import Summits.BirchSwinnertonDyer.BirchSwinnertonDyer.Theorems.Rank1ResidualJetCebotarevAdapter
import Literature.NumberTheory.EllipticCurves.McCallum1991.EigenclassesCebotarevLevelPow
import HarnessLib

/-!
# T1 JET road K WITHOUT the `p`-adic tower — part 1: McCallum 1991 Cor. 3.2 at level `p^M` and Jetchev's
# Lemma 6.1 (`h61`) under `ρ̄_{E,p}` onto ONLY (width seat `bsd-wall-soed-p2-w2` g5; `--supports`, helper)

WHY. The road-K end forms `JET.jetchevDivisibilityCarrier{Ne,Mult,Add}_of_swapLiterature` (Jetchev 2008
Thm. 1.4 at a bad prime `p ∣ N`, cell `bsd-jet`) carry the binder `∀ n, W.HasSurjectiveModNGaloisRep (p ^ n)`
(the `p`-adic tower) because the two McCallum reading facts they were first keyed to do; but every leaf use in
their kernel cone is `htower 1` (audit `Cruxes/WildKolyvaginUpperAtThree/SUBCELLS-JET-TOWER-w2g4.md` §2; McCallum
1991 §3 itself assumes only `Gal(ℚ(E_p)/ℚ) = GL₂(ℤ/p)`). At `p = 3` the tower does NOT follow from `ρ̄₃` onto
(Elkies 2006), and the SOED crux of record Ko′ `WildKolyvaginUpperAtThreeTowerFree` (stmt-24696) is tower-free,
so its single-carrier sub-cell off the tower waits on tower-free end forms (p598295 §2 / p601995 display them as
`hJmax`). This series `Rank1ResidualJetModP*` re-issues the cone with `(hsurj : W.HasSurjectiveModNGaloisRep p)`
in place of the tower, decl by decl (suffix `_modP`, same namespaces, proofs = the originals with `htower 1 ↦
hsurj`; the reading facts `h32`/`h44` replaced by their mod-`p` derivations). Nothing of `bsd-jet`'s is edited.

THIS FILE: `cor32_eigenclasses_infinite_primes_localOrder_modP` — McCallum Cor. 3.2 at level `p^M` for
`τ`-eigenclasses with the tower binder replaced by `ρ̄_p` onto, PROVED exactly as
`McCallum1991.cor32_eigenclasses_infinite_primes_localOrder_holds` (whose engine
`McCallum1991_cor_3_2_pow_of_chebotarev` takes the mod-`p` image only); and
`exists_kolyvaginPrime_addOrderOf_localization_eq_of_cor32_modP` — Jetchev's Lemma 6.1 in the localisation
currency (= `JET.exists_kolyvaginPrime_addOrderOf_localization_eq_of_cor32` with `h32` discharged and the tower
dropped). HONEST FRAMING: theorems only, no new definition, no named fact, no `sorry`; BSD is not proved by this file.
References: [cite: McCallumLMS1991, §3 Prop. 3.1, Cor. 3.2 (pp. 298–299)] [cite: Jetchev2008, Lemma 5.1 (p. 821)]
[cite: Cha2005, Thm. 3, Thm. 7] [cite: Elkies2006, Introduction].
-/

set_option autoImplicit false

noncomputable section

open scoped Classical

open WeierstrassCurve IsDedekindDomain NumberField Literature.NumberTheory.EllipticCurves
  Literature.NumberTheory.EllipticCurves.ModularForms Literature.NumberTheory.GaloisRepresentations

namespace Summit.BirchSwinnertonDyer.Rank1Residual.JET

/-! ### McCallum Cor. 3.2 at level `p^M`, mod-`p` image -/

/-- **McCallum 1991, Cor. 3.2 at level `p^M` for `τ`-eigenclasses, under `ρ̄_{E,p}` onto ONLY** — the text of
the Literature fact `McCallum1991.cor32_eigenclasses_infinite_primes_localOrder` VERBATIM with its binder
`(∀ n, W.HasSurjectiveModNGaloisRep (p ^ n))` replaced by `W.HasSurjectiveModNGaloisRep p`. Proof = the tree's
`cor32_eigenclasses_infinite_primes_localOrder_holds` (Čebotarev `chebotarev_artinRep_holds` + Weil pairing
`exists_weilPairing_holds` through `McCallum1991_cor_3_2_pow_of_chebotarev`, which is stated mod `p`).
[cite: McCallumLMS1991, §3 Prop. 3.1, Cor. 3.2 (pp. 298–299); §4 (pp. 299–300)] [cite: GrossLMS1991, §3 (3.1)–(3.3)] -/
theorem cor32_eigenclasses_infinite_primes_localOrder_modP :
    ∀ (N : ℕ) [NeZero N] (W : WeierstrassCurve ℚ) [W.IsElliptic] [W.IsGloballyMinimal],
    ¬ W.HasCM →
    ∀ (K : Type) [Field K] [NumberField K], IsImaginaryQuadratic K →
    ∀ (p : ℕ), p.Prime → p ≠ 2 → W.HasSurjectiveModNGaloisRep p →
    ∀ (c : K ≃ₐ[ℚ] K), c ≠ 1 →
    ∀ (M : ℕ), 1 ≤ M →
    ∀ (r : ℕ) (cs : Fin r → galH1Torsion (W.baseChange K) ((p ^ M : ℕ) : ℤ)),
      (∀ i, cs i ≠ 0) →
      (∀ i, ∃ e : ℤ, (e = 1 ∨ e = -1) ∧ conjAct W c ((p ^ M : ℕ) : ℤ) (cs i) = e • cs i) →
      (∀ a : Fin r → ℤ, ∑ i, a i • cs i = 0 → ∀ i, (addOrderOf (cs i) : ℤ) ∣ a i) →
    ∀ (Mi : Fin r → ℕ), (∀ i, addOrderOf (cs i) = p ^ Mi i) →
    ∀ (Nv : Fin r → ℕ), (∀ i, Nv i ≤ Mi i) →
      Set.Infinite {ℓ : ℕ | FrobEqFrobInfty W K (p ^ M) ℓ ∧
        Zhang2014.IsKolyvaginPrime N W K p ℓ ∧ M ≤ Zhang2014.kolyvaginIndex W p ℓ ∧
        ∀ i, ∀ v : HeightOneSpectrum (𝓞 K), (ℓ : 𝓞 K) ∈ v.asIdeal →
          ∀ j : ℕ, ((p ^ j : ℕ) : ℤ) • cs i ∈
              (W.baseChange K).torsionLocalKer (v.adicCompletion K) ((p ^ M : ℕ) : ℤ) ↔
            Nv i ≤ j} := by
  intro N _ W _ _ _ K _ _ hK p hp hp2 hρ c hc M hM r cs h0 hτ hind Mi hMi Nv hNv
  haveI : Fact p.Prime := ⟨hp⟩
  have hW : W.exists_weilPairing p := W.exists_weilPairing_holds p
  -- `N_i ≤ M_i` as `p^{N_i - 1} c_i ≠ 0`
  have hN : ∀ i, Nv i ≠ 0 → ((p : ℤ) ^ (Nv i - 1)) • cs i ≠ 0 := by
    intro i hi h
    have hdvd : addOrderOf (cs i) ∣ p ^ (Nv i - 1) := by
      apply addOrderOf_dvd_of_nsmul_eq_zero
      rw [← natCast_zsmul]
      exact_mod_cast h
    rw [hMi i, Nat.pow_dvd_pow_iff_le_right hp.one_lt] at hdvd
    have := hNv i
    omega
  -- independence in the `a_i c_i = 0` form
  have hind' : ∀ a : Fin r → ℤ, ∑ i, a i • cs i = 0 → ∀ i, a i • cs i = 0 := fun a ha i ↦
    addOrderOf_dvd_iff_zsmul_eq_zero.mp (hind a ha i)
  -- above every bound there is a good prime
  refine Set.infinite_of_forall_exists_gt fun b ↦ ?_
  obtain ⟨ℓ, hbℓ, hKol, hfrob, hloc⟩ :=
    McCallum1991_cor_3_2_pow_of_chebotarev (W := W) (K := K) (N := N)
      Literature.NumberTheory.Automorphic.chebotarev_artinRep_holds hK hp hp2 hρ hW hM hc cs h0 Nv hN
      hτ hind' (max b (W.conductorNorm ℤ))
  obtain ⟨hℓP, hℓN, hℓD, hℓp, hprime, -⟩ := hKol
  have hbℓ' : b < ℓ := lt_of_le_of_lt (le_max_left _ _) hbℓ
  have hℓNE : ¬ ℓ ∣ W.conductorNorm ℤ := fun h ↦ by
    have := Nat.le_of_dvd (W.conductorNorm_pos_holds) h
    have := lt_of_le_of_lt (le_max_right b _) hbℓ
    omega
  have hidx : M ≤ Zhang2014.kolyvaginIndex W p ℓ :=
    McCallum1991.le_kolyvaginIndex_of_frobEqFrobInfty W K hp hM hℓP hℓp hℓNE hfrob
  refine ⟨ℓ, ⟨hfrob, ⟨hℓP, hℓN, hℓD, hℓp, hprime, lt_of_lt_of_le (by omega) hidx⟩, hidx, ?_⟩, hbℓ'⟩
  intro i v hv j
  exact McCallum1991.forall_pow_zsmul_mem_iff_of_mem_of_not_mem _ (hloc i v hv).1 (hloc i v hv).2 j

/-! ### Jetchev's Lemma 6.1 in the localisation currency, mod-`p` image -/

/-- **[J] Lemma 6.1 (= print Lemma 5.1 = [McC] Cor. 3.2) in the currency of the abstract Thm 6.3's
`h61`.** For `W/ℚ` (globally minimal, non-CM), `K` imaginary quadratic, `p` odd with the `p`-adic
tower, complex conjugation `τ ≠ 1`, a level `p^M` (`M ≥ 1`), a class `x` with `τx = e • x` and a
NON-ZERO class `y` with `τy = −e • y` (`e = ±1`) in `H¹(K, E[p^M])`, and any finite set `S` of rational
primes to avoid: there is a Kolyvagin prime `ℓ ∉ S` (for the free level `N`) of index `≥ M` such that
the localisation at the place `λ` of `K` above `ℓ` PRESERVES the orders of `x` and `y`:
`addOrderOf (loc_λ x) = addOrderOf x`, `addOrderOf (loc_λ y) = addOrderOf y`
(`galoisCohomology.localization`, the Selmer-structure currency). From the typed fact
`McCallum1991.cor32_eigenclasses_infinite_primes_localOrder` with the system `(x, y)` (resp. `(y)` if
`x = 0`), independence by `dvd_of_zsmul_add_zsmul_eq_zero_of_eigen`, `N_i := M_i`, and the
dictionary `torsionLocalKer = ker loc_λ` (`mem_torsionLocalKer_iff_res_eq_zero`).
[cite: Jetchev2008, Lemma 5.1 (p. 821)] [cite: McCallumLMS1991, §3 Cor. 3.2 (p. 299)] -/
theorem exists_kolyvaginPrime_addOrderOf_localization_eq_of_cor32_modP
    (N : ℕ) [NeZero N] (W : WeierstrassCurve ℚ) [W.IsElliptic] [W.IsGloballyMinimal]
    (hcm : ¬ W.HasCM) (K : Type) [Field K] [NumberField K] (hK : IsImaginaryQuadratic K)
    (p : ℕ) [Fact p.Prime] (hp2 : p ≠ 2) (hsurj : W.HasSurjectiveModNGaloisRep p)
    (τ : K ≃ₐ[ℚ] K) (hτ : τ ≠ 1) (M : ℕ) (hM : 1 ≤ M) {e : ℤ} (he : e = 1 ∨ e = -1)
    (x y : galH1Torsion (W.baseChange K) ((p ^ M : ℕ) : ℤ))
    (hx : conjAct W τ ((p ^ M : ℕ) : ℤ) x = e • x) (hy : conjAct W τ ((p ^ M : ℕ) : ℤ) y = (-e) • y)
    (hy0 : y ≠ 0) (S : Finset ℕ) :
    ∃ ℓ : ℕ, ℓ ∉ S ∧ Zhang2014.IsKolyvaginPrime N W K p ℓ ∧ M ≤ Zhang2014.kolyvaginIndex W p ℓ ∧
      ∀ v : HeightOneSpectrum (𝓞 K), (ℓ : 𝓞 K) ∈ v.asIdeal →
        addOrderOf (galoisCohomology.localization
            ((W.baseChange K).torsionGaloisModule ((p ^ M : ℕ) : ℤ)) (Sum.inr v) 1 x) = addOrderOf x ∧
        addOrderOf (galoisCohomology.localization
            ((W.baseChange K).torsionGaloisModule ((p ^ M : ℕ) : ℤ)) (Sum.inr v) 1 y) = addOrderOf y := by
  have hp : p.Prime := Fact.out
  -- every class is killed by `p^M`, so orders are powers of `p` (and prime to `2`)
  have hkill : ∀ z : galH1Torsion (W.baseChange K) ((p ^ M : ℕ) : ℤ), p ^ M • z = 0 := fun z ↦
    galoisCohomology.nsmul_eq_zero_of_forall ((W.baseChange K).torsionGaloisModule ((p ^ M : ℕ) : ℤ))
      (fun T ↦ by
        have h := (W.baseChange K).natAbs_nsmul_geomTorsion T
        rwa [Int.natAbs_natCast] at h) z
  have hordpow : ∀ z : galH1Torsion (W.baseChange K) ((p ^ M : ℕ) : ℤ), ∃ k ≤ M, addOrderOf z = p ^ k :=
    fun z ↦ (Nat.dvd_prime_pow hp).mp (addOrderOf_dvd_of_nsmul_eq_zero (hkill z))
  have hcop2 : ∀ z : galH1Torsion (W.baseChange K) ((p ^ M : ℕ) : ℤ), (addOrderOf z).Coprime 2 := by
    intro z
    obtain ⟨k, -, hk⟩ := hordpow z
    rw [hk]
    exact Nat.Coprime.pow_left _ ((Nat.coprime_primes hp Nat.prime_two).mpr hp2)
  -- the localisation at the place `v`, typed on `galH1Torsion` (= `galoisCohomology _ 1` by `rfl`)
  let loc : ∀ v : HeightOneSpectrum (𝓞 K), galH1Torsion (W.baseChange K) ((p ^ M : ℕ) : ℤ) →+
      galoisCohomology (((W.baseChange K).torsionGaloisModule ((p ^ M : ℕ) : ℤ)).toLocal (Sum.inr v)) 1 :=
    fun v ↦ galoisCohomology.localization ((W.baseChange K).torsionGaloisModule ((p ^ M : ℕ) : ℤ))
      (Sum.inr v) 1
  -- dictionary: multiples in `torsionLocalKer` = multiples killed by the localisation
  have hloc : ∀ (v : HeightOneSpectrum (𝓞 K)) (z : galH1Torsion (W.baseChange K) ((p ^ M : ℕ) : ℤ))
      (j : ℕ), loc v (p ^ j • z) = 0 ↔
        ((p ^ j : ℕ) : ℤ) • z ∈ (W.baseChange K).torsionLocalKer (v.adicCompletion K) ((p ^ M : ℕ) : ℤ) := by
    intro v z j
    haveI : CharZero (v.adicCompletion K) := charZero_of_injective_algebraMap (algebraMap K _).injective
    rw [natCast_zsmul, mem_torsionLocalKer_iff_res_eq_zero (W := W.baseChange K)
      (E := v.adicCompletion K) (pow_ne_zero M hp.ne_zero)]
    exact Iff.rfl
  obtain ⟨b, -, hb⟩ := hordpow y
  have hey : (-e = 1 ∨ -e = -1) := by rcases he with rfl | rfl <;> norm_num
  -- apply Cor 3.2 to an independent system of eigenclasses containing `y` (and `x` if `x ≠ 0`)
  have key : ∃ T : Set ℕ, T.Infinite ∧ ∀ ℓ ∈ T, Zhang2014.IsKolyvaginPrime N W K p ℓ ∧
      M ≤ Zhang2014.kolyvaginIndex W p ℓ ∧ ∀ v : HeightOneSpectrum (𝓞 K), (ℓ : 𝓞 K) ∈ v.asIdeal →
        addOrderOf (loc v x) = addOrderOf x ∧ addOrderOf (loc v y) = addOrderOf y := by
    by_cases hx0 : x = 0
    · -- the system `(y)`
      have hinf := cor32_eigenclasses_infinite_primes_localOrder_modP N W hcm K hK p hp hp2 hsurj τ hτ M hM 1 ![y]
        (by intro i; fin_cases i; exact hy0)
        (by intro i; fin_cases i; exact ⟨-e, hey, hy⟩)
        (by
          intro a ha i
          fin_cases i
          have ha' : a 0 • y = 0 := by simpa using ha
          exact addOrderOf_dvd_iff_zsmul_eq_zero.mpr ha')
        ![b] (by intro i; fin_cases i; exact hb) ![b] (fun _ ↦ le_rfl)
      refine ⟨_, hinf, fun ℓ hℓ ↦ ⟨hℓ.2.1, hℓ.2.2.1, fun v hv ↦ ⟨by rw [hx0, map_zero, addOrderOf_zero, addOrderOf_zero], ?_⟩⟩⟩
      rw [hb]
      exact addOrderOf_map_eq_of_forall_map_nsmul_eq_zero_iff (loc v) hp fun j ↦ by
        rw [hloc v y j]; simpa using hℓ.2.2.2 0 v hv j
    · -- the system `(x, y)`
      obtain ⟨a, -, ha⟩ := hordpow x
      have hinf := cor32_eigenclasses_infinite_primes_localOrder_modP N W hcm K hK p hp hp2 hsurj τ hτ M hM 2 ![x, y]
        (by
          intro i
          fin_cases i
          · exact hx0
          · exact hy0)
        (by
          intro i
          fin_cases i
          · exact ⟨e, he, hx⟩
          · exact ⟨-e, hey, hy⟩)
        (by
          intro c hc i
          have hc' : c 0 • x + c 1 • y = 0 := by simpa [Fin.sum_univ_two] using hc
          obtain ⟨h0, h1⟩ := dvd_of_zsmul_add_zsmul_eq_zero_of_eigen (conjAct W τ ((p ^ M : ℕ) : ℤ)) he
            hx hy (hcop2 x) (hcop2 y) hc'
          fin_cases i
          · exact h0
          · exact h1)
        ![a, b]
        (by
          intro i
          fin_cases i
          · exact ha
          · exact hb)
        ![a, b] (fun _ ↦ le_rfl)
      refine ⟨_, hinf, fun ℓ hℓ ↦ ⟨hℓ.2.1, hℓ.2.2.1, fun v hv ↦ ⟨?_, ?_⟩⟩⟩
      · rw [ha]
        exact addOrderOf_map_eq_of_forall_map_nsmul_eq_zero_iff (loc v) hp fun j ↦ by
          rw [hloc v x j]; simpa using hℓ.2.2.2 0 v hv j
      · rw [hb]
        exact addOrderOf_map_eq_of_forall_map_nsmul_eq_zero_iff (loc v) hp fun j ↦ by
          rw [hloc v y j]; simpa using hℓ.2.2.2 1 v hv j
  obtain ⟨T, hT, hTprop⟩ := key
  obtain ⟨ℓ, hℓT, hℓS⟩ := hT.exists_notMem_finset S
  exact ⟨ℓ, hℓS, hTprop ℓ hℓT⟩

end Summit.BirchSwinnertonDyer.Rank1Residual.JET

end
##########
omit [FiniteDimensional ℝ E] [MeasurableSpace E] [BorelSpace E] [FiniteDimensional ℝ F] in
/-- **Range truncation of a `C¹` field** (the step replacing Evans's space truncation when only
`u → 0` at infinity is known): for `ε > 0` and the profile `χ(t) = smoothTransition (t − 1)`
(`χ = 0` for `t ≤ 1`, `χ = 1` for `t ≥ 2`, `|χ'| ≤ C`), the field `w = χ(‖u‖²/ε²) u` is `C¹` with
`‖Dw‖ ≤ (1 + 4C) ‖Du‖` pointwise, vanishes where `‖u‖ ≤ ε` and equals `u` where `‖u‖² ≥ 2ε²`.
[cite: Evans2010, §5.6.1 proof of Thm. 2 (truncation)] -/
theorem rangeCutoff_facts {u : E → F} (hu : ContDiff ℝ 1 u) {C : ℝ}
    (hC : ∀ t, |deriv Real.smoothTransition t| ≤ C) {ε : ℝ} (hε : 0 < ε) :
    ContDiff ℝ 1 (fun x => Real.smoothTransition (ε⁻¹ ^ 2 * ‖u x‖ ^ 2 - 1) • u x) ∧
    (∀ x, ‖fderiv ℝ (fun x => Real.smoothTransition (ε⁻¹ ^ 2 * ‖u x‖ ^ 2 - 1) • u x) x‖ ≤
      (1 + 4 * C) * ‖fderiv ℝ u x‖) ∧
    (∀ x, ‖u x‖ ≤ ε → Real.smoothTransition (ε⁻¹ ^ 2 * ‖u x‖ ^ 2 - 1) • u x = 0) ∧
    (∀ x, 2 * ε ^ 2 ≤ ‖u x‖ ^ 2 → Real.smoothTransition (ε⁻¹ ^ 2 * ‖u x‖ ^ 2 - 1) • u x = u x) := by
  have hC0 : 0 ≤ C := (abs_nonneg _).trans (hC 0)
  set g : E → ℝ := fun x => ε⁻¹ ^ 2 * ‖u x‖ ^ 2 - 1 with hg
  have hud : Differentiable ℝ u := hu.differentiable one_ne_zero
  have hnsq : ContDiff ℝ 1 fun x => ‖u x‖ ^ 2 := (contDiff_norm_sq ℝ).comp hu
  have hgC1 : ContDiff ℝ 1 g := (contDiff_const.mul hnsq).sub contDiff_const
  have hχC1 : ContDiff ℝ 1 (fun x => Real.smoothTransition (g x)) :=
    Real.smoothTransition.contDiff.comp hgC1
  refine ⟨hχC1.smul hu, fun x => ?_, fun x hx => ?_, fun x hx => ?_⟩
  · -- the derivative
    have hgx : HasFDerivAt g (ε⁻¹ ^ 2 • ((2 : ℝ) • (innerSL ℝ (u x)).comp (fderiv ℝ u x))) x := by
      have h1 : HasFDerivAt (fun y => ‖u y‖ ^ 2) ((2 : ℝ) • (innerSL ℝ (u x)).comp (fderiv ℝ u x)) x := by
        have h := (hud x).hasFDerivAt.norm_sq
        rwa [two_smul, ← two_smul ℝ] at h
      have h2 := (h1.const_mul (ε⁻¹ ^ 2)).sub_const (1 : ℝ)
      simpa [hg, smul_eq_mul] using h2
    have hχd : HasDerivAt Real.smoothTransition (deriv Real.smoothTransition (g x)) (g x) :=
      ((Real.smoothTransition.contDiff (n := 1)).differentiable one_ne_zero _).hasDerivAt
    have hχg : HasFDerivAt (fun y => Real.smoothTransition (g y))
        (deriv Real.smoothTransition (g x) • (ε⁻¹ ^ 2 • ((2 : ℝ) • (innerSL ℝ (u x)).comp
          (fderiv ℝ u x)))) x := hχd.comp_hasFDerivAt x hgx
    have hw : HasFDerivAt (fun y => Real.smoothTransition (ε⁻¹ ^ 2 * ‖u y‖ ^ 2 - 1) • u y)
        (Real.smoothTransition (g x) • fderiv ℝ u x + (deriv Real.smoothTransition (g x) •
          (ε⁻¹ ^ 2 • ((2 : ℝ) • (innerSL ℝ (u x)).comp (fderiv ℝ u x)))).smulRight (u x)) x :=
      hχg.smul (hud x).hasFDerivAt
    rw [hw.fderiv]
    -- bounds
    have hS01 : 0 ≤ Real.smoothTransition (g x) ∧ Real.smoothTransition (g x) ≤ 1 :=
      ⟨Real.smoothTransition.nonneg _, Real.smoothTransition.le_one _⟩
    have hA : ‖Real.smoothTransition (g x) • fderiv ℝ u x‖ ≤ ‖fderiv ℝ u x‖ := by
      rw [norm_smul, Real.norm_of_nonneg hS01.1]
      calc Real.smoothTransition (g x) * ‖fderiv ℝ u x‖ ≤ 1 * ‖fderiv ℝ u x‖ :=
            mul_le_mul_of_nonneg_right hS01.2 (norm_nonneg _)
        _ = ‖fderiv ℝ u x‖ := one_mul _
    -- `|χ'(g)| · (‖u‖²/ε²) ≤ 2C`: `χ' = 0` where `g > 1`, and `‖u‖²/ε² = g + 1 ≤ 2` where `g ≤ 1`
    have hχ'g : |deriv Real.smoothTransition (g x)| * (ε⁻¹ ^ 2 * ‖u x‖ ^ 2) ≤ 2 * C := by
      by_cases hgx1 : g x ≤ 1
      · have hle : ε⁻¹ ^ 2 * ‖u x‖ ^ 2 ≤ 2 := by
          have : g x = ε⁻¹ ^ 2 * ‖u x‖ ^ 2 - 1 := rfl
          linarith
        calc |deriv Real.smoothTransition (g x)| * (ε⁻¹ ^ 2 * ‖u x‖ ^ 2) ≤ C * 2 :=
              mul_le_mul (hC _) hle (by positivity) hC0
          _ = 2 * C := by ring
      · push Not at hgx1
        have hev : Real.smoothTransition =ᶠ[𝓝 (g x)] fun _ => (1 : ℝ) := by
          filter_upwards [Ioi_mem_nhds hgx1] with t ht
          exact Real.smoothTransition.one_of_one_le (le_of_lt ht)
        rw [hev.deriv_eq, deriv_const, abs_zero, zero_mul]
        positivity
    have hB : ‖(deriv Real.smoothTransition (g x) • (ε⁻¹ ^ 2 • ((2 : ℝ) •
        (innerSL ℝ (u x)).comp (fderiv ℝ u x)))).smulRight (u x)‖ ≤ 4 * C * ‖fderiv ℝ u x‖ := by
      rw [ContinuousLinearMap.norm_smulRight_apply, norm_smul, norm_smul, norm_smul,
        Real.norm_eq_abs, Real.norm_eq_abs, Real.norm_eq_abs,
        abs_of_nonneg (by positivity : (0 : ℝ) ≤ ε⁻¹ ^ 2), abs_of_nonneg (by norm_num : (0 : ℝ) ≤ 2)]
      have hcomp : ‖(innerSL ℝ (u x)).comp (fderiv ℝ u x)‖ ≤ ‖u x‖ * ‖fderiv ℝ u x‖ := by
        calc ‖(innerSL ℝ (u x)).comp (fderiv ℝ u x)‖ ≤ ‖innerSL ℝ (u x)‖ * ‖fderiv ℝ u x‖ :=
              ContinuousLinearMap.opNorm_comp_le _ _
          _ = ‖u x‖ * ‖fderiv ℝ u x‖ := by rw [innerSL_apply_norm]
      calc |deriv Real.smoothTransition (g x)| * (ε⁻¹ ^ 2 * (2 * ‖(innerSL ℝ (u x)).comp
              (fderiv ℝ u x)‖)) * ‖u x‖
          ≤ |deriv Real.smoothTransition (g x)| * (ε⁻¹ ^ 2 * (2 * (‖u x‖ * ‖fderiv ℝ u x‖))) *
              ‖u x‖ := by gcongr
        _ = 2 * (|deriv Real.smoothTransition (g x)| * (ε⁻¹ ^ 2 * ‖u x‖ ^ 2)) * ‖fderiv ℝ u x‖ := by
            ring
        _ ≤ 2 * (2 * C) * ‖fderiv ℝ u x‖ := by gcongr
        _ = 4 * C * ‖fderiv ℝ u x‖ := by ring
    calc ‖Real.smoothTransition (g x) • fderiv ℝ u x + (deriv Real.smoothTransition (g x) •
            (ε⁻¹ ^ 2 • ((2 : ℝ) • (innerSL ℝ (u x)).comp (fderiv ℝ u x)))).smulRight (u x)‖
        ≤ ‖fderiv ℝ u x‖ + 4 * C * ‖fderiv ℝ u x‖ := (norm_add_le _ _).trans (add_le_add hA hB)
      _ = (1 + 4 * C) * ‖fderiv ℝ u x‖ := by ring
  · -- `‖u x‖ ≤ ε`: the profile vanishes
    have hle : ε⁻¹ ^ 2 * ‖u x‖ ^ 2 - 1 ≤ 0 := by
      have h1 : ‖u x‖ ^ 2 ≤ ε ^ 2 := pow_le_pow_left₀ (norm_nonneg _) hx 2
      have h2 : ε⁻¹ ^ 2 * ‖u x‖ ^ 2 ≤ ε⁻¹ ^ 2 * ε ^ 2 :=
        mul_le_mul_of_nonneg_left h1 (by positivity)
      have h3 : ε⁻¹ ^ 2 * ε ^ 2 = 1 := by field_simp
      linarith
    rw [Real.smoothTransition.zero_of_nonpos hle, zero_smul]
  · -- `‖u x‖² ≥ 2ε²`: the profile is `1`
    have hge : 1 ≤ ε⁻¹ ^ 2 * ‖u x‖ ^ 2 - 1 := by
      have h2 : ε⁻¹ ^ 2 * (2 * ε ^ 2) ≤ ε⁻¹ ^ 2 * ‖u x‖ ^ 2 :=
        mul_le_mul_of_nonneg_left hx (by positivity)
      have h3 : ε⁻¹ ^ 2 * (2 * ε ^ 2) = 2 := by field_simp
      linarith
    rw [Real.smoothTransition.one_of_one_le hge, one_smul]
##########
# Brief
Which lines run from the one holding "exact_mod_cast h" through the one holding "have hind' : ∀" in the records above? Repeat them exactly, both included, and nothing more.

# Solution to the exercise
      exact_mod_cast h
    rw [hMi i, Nat.pow_dvd_pow_iff_le_right hp.one_lt] at hdvd
    have := hNv i
    omega
  -- independence in the `a_i c_i = 0` form
  have hind' : ∀ a : Fin r → ℤ, ∑ i, a i • cs i = 0 → ∀ i, a i • cs i = 0 := fun a ha i ↦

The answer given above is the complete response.